Wilson wrote to Oates' mother that he had never met a man of such courage as her son had shown. He died like a soldier and like a man, without a single complaint, Wilson reported.

“A little more experience - and their enterprise would have been crowned with success...”

The weather cleared, and this gave Scott, Wilson and Bowers the strength to fight for life for some time. On March 21, when only 11 miles separated them from the One Ton, they were almost out of food and fuel. They set up camp, and then another storm began, coming from the southwest. Scott's leg was frostbitten, and now the commander himself became a brake on progress. Wilson and Bowers, still in their best shape, prepared to go to the storage facility themselves and bring food and kerosene. But something stopped them. It's unclear what. For at least nine days they lay next to Scott - each in his own sleeping bag, the remains of food and kerosene hopelessly melting, and the life was slowly leaving them.

Wilson and Bowers wrote several bitter, personal letters. Scott prepared his farewell messages ahead of time. The first letter is dated March 16 and addressed to the expedition's treasurer, Sir Edgar Speyer. “I am afraid that we are destined to perish,” he wrote.

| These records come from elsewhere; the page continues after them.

import Summits.BirchSwinnertonDyer.Rank1Residual.X5.TwoAdicTargetsB
import Summits.BirchSwinnertonDyer.Rank1Residual.X5.TwoAdicTargetsCalib
import Literature.NumberTheory.EllipticCurves.PAdicLFunctionNonsplitMultiplicativeExistenceProofs
import HarnessLib

/-!
# O1 (X5 at `p = 2`, non-CM): CALIBRATION of the non-split-multiplicative `2`-adic target, rank `0`

HONEST FRAMING (cell `b2b-bsdres`, run/shared/lean/b2b/bsd-rank1-residual/, verbatim in every
file): the goal of the cell is to DELETE the COMBINATION-SHAPED residual classes of the
Birch–Swinnerton-Dyer formula for ALL analytic-rank `≤ 1` elliptic curves over `ℚ` — "full BSD
formula for every rank `≤ 1` curve in class `C`" assembled STRICTLY from published theorems — so
that the rank-`≤ 1` remainder becomes exactly the CONSTRUCTION-SHAPED classes, which are TYPED
(missing-input `Prop`s), NOT attempted. This is not "finishing BSD". Research routes; no claim
beyond stated classes; census output = EVIDENCE, never a Literature fact; nothing here is booked;
no mark of RESIDUAL-MAP §I moves.

Typer file 7 of the O1 class-closure folder (seat cc-typer-4); companion of
`X5/TwoAdicTargetsCalib.lean` for the sub-cell O1-nm (non-split multiplicative reduction at `2`,
1 273 residue classes). An E3 COMPARISON statement, PROVED: in analytic rank `0` the E1 target
`O1.TwoAdicBSDNonsplitMult W D` (Mazur–Tate–Teitelbaum's BSD(`2`) at `2 ‖ N`, `a₂ = -1`, over the
multiplicative `2`-adic `L`-function `IsNonsplitMultPAdicLFunctionOf f 2 L`) is EQUIVALENT to the
classical formula `#Ш = #Ш_an` (given `Ш` finite), for every height datum `D`: the constant term is
`L(0) = 2·[0]⁺_f` (`IsNonsplitMultPAdicLFunctionOf.constantCoeff_eq`, no exceptional zero), the
multiplier on the right is the same `2` (`twoAdicBSDNonsplitMult_multiplier`), `Reg₂(D) = 1`
(`padicRegulator_eq_one_of_mordellWeilRank_eq_zero`) and `#Ш_an = ϖ·[0]⁺_f·#tors²/∏c`
(`shaAn_eq_of_rankZero`). Such an `L` exists at every prime
(`exists_isMultPAdicLFunctionOf_neg_one_of_nonsplit`, MTT §I.10). Disegni, Kyoto J. Math. 60 (2020)
§3.2.1: in rank `0` the `p`-adic formula with `#Ш_an` "is trivial unless the reduction is split
multiplicative". Consequence for the census: on the `r = 0` rows of O1-nm the `2`-adic check X8 is
CALIBRATION. Nothing here is a Literature fact; nothing is booked.

References: [MazurTateTeitelbaum1986Invent] §I.10, §I.14 (14.3), §II.10; [GreenbergLNM1716] §4
(PDF p. 113); [Disegni2020] §3.2.1.
-/

noncomputable section

open scoped Classical MatrixGroups ModularForm

open CongruenceSubgroup WeierstrassCurve Literature.NumberTheory.EllipticCurves
  Literature.NumberTheory.EllipticCurves.ModularForms Literature.NumberTheory.EllipticCurves.Rank1Residual
  Literature.NumberTheory.EllipticCurves.Rank1Residual.Typed

set_option autoImplicit false

namespace Summit.BirchSwinnertonDyer.Rank1Residual.X5.O1

variable (W : WeierstrassCurve ℚ) [W.IsElliptic] [W.IsGloballyMinimal]

omit [W.IsGloballyMinimal] in
/-- `[0]⁺_f ≠ 0 ⟺ L(E,1) ≠ 0` for the newform `f` of `E` (`L(E,1) = [0]⁺_f·Ω⁺_f`, `Ω⁺_f > 0`).
[cite: MazurTateTeitelbaum1986Invent, §I.8 (8.6)] -/
theorem ratPlusSymbol_zero_ne_zero_iff {N : ℕ} [NeZero N] {f : CuspForm (Gamma0 N) 2}
    (hf : IsNewformOf W f) : ratPlusSymbol f 0 ≠ 0 ↔ W.entireLFunction 1 ≠ 0 := by
  have hpos : 0 < plusPeriod f := IsNewform0.plusPeriod_pos_holds hf.1 hf.coeffField_eq_bot
  rw [hf.entireLFunction_one_eq]
  constructor
  · intro h hL
    have h1 : ((ratPlusSymbol f 0 : ℚ) : ℝ) * plusPeriod f = 0 := by exact_mod_cast hL
    rcases mul_eq_zero.mp h1 with h2 | h2
    · exact h (by exact_mod_cast h2)
    · exact hpos.ne' h2
  · intro h h0
    apply h
    rw [h0]
    simp

omit [W.IsGloballyMinimal] in
/-- **Clause (i) at a non-split `2` in rank `0`**: for `L` with `IsNonsplitMultPAdicLFunctionOf f 2 L`,
`ord_{T=0} L = 0 ⟺ r_an = 0` (`L(0) = 2·[0]⁺_f`, no exceptional zero).
[cite: MazurTateTeitelbaum1986Invent, §I.14 (14.3)] -/
theorem order_eq_zero_iff_analyticRank_eq_zero_of_nonsplit {N : ℕ} [NeZero N]
    {f : CuspForm (Gamma0 N) 2} (hf : IsNewformOf W f) {L : PowerSeries ℚ_[2]}
    (hL : IsNonsplitMultPAdicLFunctionOf f 2 L) : L.order = 0 ↔ W.analyticRank = 0 := by
  haveI : Fact (Nat.Prime 2) := ⟨Nat.prime_two⟩
  rw [W.analyticRank_eq_zero_iff_holds hf.hasEntireLFunction, ← ratPlusSymbol_zero_ne_zero_iff W hf]
  have h0 : ((0 : ℕ) : ℕ∞) = 0 := Nat.cast_zero
  rw [← h0, PowerSeries.order_eq_nat, PowerSeries.coeff_zero_eq_constantCoeff, hL.constantCoeff_eq]
  simp only [Nat.not_lt_zero, IsEmpty.forall_iff, implies_true, and_true]
  constructor
  · intro h h0'
    exact h (by rw [h0']; simp)
  · intro h h2
    exact h (by exact_mod_cast (mul_eq_zero.mp h2).resolve_left two_ne_zero)

omit [W.IsGloballyMinimal] in
/-- **Clause (ii) at a non-split `2` in rank `0`** is the rational identity
`ϖ·[0]⁺_f·#tors² = #Ш·∏c` (multiplier `2` on both sides, `Reg₂(D) = 1`).
[cite: MazurTateTeitelbaum1986Invent, §II.10] [cite: GreenbergLNM1716, §4 (PDF p. 113)] -/
theorem twoAdicLeadingTermNonsplit_iff_of_rankZero (hr : W.mordellWeilRank = 0) {N : ℕ} [NeZero N]
    {f : CuspForm (Gamma0 N) 2} {L : PowerSeries ℚ_[2]} (hL : IsNonsplitMultPAdicLFunctionOf f 2 L)
    (D : PAdicHeightData W 2) (ϖ : ℚ) :
    ((ϖ : ℚ_[2]) * PowerSeries.coeff W.mordellWeilRank L *
          padicLog 2 (cyclotomicGenerator 2) ^ W.mordellWeilRank * (W.torsionOrder : ℚ_[2]) ^ 2 =
        (1 - (-1 : ℚ_[2])⁻¹) * (W.shaOrder * padicRegulator D * W.tamagawaProduct)) ↔
      ϖ * ratPlusSymbol f 0 * (W.torsionOrder : ℚ) ^ 2 = W.shaOrder * W.tamagawaProduct := by
  haveI : Fact (Nat.Prime 2) := ⟨Nat.prime_two⟩
  rw [hr, pow_zero, mul_one, PowerSeries.coeff_zero_eq_constantCoeff, hL.constantCoeff_eq,
    padicRegulator_eq_one_of_mordellWeilRank_eq_zero W 2 hr D, mul_one, twoAdicBSDNonsplitMult_multiplier]
  constructor
  · intro h
    have h' : (2 : ℚ_[2]) * ((ϖ : ℚ_[2]) * (ratPlusSymbol f 0 : ℚ_[2]) * (W.torsionOrder : ℚ_[2]) ^ 2) =
        2 * ((W.shaOrder : ℚ_[2]) * (W.tamagawaProduct : ℚ_[2])) := by rw [← h]; ring
    have h'' := mul_left_cancel₀ (two_ne_zero : (2 : ℚ_[2]) ≠ 0) h'
    exact_mod_cast h''
  · intro h
    have h' : (ϖ : ℚ_[2]) * (ratPlusSymbol f 0 : ℚ_[2]) * (W.torsionOrder : ℚ_[2]) ^ 2 =
        (W.shaOrder : ℚ_[2]) * (W.tamagawaProduct : ℚ_[2]) := by exact_mod_cast h
    linear_combination (2 : ℚ_[2]) * h'

/-- **`TwoAdicBSDNonsplitMult ⟹ #Ш = #Ш_an` in rank `0`** (non-split multiplicative `2`,
`rank_ℤ E(ℚ) = 0 = r_an`, newform `f` with period ratio `ϖ`; the `2`-adic `L`-function at the
non-split prime EXISTS, `exists_isMultPAdicLFunctionOf_neg_one_of_nonsplit`).
[cite: MazurTateTeitelbaum1986Invent, §II.10] -/
theorem shaAn_eq_shaOrder_of_twoAdicBSDNonsplitMult_of_rankZero (hmult : Mult W 2)
    (hns : ¬ W.HasSplitMultiplicativeReductionAtPrime 2) (hr : W.mordellWeilRank = 0)
    (han : W.analyticRank = 0) {N : ℕ} [NeZero N] {f : CuspForm (Gamma0 N) 2}
    (hf : IsNewformOf W f) (ϖ : ℚ) (hϖ : (ϖ : ℝ) * W.realPeriodRat = plusPeriod f)
    {D : PAdicHeightData W 2} (h : TwoAdicBSDNonsplitMult W D) (hfin : Finite W.sha) :
    shaAn W = W.shaOrder := by
  haveI : Fact (Nat.Prime 2) := ⟨Nat.prime_two⟩
  obtain ⟨L, hL⟩ := exists_isMultPAdicLFunctionOf_neg_one_of_nonsplit (p := 2) hf hmult hns
  have h2 := (h hmult hns f hf L hL).2 hfin ϖ hϖ
  exact (shaAn_eq_shaOrder_iff_of_rankZero W hr han hf ϖ hϖ).mpr
    ((twoAdicLeadingTermNonsplit_iff_of_rankZero W hr hL D ϖ).mp h2)

omit [W.IsElliptic] [W.IsGloballyMinimal] in
/-- **`#Ш = #Ш_an ⟹ TwoAdicBSDNonsplitMult` in rank `0`, for EVERY height datum and every `L`.**
[cite: MazurTateTeitelbaum1986Invent, §II.10] -/
theorem twoAdicBSDNonsplitMult_of_rankZero_of_shaAn_eq (hr : W.mordellWeilRank = 0)
    (han : W.analyticRank = 0) (hBSD : Finite W.sha → shaAn W = W.shaOrder)
    (D : PAdicHeightData W 2) : TwoAdicBSDNonsplitMult W D := by
  haveI : Fact (Nat.Prime 2) := ⟨Nat.prime_two⟩
  intro _ _ _ _ N _ f hf L hL
  refine ⟨?_, fun hfin ϖ hϖ => ?_⟩
  · rw [hr, Nat.cast_zero]
    exact (order_eq_zero_iff_analyticRank_eq_zero_of_nonsplit W hf hL).mpr han
  · exact (twoAdicLeadingTermNonsplit_iff_of_rankZero W hr hL D ϖ).mpr
      ((shaAn_eq_shaOrder_iff_of_rankZero W hr han hf ϖ hϖ).mp (hBSD hfin))

/-- **CALIBRATION (rank `0`, non-split multiplicative `2`):
`TwoAdicBSDNonsplitMult W D ⟺ (Ш finite ⇒ #Ш_an = #Ш)`**, for every height datum `D`.
[cite: MazurTateTeitelbaum1986Invent, §II.10] [cite: Disegni2020, §3.2.1] -/
theorem twoAdicBSDNonsplitMult_iff_of_rankZero (hmult : Mult W 2)
    (hns : ¬ W.HasSplitMultiplicativeReductionAtPrime 2) (hr : W.mordellWeilRank = 0)
    (han : W.analyticRank = 0) {N : ℕ} [NeZero N] {f : CuspForm (Gamma0 N) 2}
    (hf : IsNewformOf W f) (ϖ : ℚ) (hϖ : (ϖ : ℝ) * W.realPeriodRat = plusPeriod f)
    (D : PAdicHeightData W 2) :
    TwoAdicBSDNonsplitMult W D ↔ (Finite W.sha → shaAn W = W.shaOrder) :=
  ⟨fun h hfin =>
      shaAn_eq_shaOrder_of_twoAdicBSDNonsplitMult_of_rankZero W hmult hns hr han hf ϖ hϖ h hfin,
    fun h => twoAdicBSDNonsplitMult_of_rankZero_of_shaAn_eq W hr han h D⟩

/-- With Gross–Zagier–Kolyvagin (`hGZK`): on an `r_an = 0` row with non-split multiplicative `2`,
`TwoAdicBSDNonsplitMult W D ⟺ #Ш_an = #Ш`. [folklore] -/
theorem twoAdicBSDNonsplitMult_iff_shaAn_eq_of_analyticRank_eq_zero
    (hGZK : rank_eq_analyticRank_of_analyticRank_le_one) (hmult : Mult W 2)
    (hns : ¬ W.HasSplitMultiplicativeReductionAtPrime 2) (han : W.analyticRank = 0) {N : ℕ}
    [NeZero N] {f : CuspForm (Gamma0 N) 2} (hf : IsNewformOf W f) (ϖ : ℚ)
    (hϖ : (ϖ : ℝ) * W.realPeriodRat = plusPeriod f) (D : PAdicHeightData W 2) :
    TwoAdicBSDNonsplitMult W D ↔ shaAn W = W.shaOrder := by
  have hle : W.analyticRank ≤ 1 := by rw [han]; exact zero_le_one
  have hr : W.mordellWeilRank = 0 := by rw [(hGZK W hle).1, han]
  have hfin : Finite W.sha := (hGZK W hle).2
  rw [twoAdicBSDNonsplitMult_iff_of_rankZero W hmult hns hr han hf ϖ hϖ D]
  exact ⟨fun h => h hfin, fun h _ => h⟩

end Summit.BirchSwinnertonDyer.Rank1Residual.X5.O1

end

In addition, Scott addressed a message to the public in which he wrote: “The causes of the disaster lie not in organizational failures, but in an unfortunate combination of circumstances in the context of the risks that we had to take. Loss of ponies... Weather... Soft snow on the lower parts of the glacier... Problems of food, clothing, storage... I don't think a person has ever experienced what we experienced in one month... We would have gone through this... if not for the illness... of Captain Oates and not the disappearance of fuel in our storage facilities, for which I cannot be held responsible.”

The English expedition, which spent the winter in Cape Evans, was sure that Scott's detachment had died. The search party left the base on October 29, 1912, heading south. It consisted of 12 men with dogs and seven Himalayan mules used by the Royal Indian Army. As far as possible the party stuck to the old route.

At 6 o'clock in the morning, about 10 miles south of the One Ton storage facility, when the search party was just about to set up camp, people saw what they initially took to be a conventional landmark. In fact, it turned out to be a tent covered with snow. Scott, Wilson and Bowers were so close to salvation that Gran, shocked by this thought, wrote in his diary: “I can’t help but think that we could have saved Scott. We might have been successful if Cherry had known his way around.”

Scott's death made him a national hero, England anxiously reread the lines from his message to the public: “Bad weather was certainly to blame for our crash ... I don’t think that ever a person experienced what we experienced in one month ... I don’t regret it a journey in which we proved that the English, as before, know how to endure hardship, help each other and face death courageously.”

Amundsen's expedition to the South Pole was something between art and sport. Scott saw the Pole as a springboard for displaying heroism for heroism's sake. “They had plenty of courage, firmness, and strength,” wrote Amundsen. “A little more experience and their venture would have been a success.”